On 11/16/13 6:42 PM, Xinok wrote:
On Sunday, 17 November 2013 at 00:56:46 UTC, Andrei Alexandrescu wrote:
On 11/16/13 4:18 PM, Chris Cain wrote:
You have not shown how much faster it might be (it could be
only 1% faster) nor how much work it would take to discover (even an
ideal pivot choice for quicksort actually cannot be as fast as Timsort
on an already sorted sequence, and quicksort is not an appropriate
algorithm for accepting presorted subsequences).

There are well known tweaks to quicksort that make it operate well on
sorted or almost sorted sequences.

If you tweak for one scenario, you're only losing in other scenarios.

I am not so sure about that.

Timsort already performs ideally in these cases, as I've demonstrated.

Yes, it is also my understanding that Timsort does well on almost sorted data.
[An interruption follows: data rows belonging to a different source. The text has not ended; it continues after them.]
import Literature.Analysis.FluidPDE.TaoCascadeBlowupDynamics
import Literature.Analysis.FluidPDE.TaoCascadeBlowupDynamicsHolds
import Literature.Analysis.FluidPDE.Tao2016AveragedNS.SplitDelayCircuit
import HarnessLib

/-!
# Tao's cascade ODE with the squared modes doubled: the split system (6.0♯)–(6.8♯), its diagonal,
# and the reduction of "no global solution" to an inductive step with asymmetry clauses

T. Tao, *Finite time blowup for an averaged three-dimensional Navier–Stokes equation*, J. Amer.
Math. Soc. **29** (2016) 601–674 = arXiv:1402.0290v3, §6.1 (6.0)–(6.8) and Theorem 6.2, §6.2
Proposition 6.3 and the paragraph "Let us now see how the above proposition implies Theorem 6.2"
(p. 32), §6.3 Proposition 6.4 [`Tao2016AveragedNS`]. This file is the split ("square-free")
companion of the tree's `TaoCascadeODE.lean` / `TaoCascadeBlowupDynamics.lean`, in the vocabulary of
`Tao2016AveragedNS/SplitDelayCircuit.lean` (`symPart`, `asymPart`, `symCorrection`, `asymField`).

HONEST FRAMING (cell harvest/h2-tao-ladder, rung 1 of a ladder of MODEL equations; RUNG1-HANDOFF h4 =
the dynamics half "R1-b" of rung 1, referee cycle 6 residual G-R1b "joint induction with asymmetry
clauses"): the object below is the infinite ODE system obeyed — via the split analogue of Tao's
Lemma 4.1, not proved anywhere — by the wavelet coefficients of a solution of the cell's SPLIT cascade
equation (Tao's circuit (6.1)–(6.4) with the modes `X₁, X₃, X₄` of every shell doubled into
swap-pairs), written in the swap-symmetric / antisymmetric coordinates `S = (S_a, b, S_c, S_d)`,
`Z = (Z_a, Z_c, Z_d)` of `SplitDelayCircuit.lean`. NOTHING in this file proves that the split system
has no global solution (that is the cell's open obligation — written out in the quantifier shape of
`TaoCascade.noGlobalODESolution` wherever it occurs, never named as a fact — and here only REDUCED to
an inductive step); nothing here bears on the Navier–Stokes equations. What IS proved is elementary: the diagonal `Z ≡ 0` of the split system is exactly Tao's
system (6.0)–(6.8), so that (i) the split non-existence statement implies Tao's Theorem 6.2 and
(ii) by the tree's PROVED Theorem 6.2 (`TaoCascade.noGlobalODESolution_holds`) every global solution
of the split system in Tao's parameter regime is genuinely asymmetric; and the last paragraph of
§6.2 / the induction of §6.3 run verbatim for the split system, for ANY family of additional
checkpoint clauses carried along the induction.

## The split system (6.0♯)–(6.8♯)

Per shell `n ∈ ℤ`, seven real amplitudes: the symmetric ones `S 0 n = S_a = (a′+a″)/√2`,
`S 1 n = b`, `S 2 n = S_c = (c′+c″)/√2`, `S 3 n = S_d = (d′+d″)/√2` and the asymmetries
`Z 0 n = Z_a = (a′-a″)/√2`, `Z 1 n = Z_c`, `Z 2 n = Z_d`; one combined energy `E n` per shell. With
`Λₙ = (1+ε₀)^{5n/2}` and the inter-shell hand-off `(d′,d″)ₙ → (a′,a″)ₙ₊₁` run at the clock `Λₙ₊₁`
exactly as in (6.1)/(6.4), the equations of motion are Tao's (6.1)–(6.4) for `S` PLUS the quadratic
corrections `symCorrection` — `+ε⁻²Z_cZ_d` and `-K Z_{d,n-1}²` in (6.1♯), `-εZ_a² + ε⁻¹K¹⁰Z_c²` in
(6.2♯), `-ε²e^{-K¹⁰}Z_a²` in (6.3♯), `-ε⁻²Z_aZ_c` in (6.4♯) — and the LINEAR asymmetry equations
`asymField`: (6.Z1) `∂Z_a = Λₙ(εbZ_a + ε²e^{-K¹⁰}S_cZ_a - ε⁻²S_cZ_d + ε⁻²S_dZ_c)`,
(6.Z2) `∂Z_c = -Λₙε⁻¹K¹⁰ b Z_c`, (6.Z3) `∂Z_d = Λₙε⁻²(S_cZ_a - S_aZ_c) + Λₙ₊₁K S_{a,n+1}Z_d`, each up
to the same dissipation-class error `C₁(1+ε₀)^{2n}E_n^{1/2}` as (6.1)–(6.4) (for the `Z`-rows this
error IS the source of asymmetry: the two copies of a doubled mode dissipate at different rates).
The local energy inequality (6.5♯) has the hand-off fluxes `ΛₙK(S_{d,n-1}² - Z_{d,n-1}²)S_{a,n}` and
`-Λₙ₊₁K(S_{d,n}² - Z_{d,n}²)S_{a,n+1}` (`2d′d″ = S_d² - Z_d²`: the split hand-off is a two-way valve);
the datum (6.6♯) loads both copies of the input mode of shell `n₀` equally, `S_{a,n₀}(0) = 1`,
`Z(0) = 0`, `Eₙ(0) = ½·1_{n=n₀}`; (6.7♯) bounds `Eₙ` below by `½Σ(S²+Z²)`; (6.8♯) switches off the
shells `n < n₀`. The symbol-by-symbol agreement of these rows with the nine-mode circuit is the
content of `symPart_splitDelayCircuit` / `asymPart_splitDelayCircuit` (unit circuit, `Λ = 1`) and of
the cell's out-of-tree `rung1/SplitCircuitIdentities.lean` (with the two clocks `s = Λₙ`,
`s′ = Λₙ₊₁`); the rotation `(x′,x″) ↦ ((x′+x″)/√2, (x′-x″)/√2)` is orthogonal, so energies and the
error class are those of the seven original coordinates up to the harmless factor `√2` in `C₁`.

## What is proved

* `TaoODESystem.splitODESystem_zero` / `SplitODESystem.taoODESystem_of_zero`: `(S, 0, E)` solves
  (6.0♯)–(6.8♯) iff `(S, E)` solves (6.0)–(6.8) — the diagonal is Tao's system, literally.
* `noGlobalODESolution_of_split`: the split non-existence statement implies Tao's Theorem 6.2.
* `SplitODESystem.exists_asym_ne_zero`: in the parameter regime of the tree's proved Theorem 6.2, a
  global solution of the split system has `Z_{i,n}(t) ≠ 0` for some `i, n, t ≥ 0`.
* `SplitODESystem.false_of_blowupCheckpoints` (last paragraph of §6.2 for the split system),
  `SplitODESystem.blowupCheckpoints_base` (base case of §6.3), and the generic induction
  `SplitODESystem.false_of_inductiveStep`: if Tao's checkpoint bounds (6.9)–(6.25) on the symmetric
  amplitudes (`TaoCascade.BlowupCheckpoints`, reused verbatim), TOGETHER WITH an arbitrary family `P N t e`
  of further clauses holding at the datum, can always be extended from level `N` to level `N+1`, then
  there is no global solution; packaged with Tao's quantifier order as
  `noGlobalSplitODESolution_of_splitBlowupDynamicsStep`.

What is NOT here: the choice of the asymmetry clauses `P` and the proof of the inductive step (the
split analogue of Prop. 6.4/6.5, §6.4–6.7 — the cell's open obligation; its one-epoch, circuit-level
ingredients are `SplitDelayCircuitShadowing.lean` / `SplitDelayCircuitChannels.lean`), the split
analogue of Lemma 4.1, and anything about Navier–Stokes.
-/

noncomputable section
The issue is one does not know a priori what the distribution of the data is.

Rather than optimizing quicksort for cases in which Timsort will still
be the victor, we should optimize for those cases in which quicksort is
already faster.

We should have a "good unstable sort" in addition to the "good stable sort" we already have. Seeing this as a competition between quicksort and timsort would be the wrong frame.

Probably a good step forward would be to hook a sort benchmarking corpus to our unittests. What are the consecrated corpora?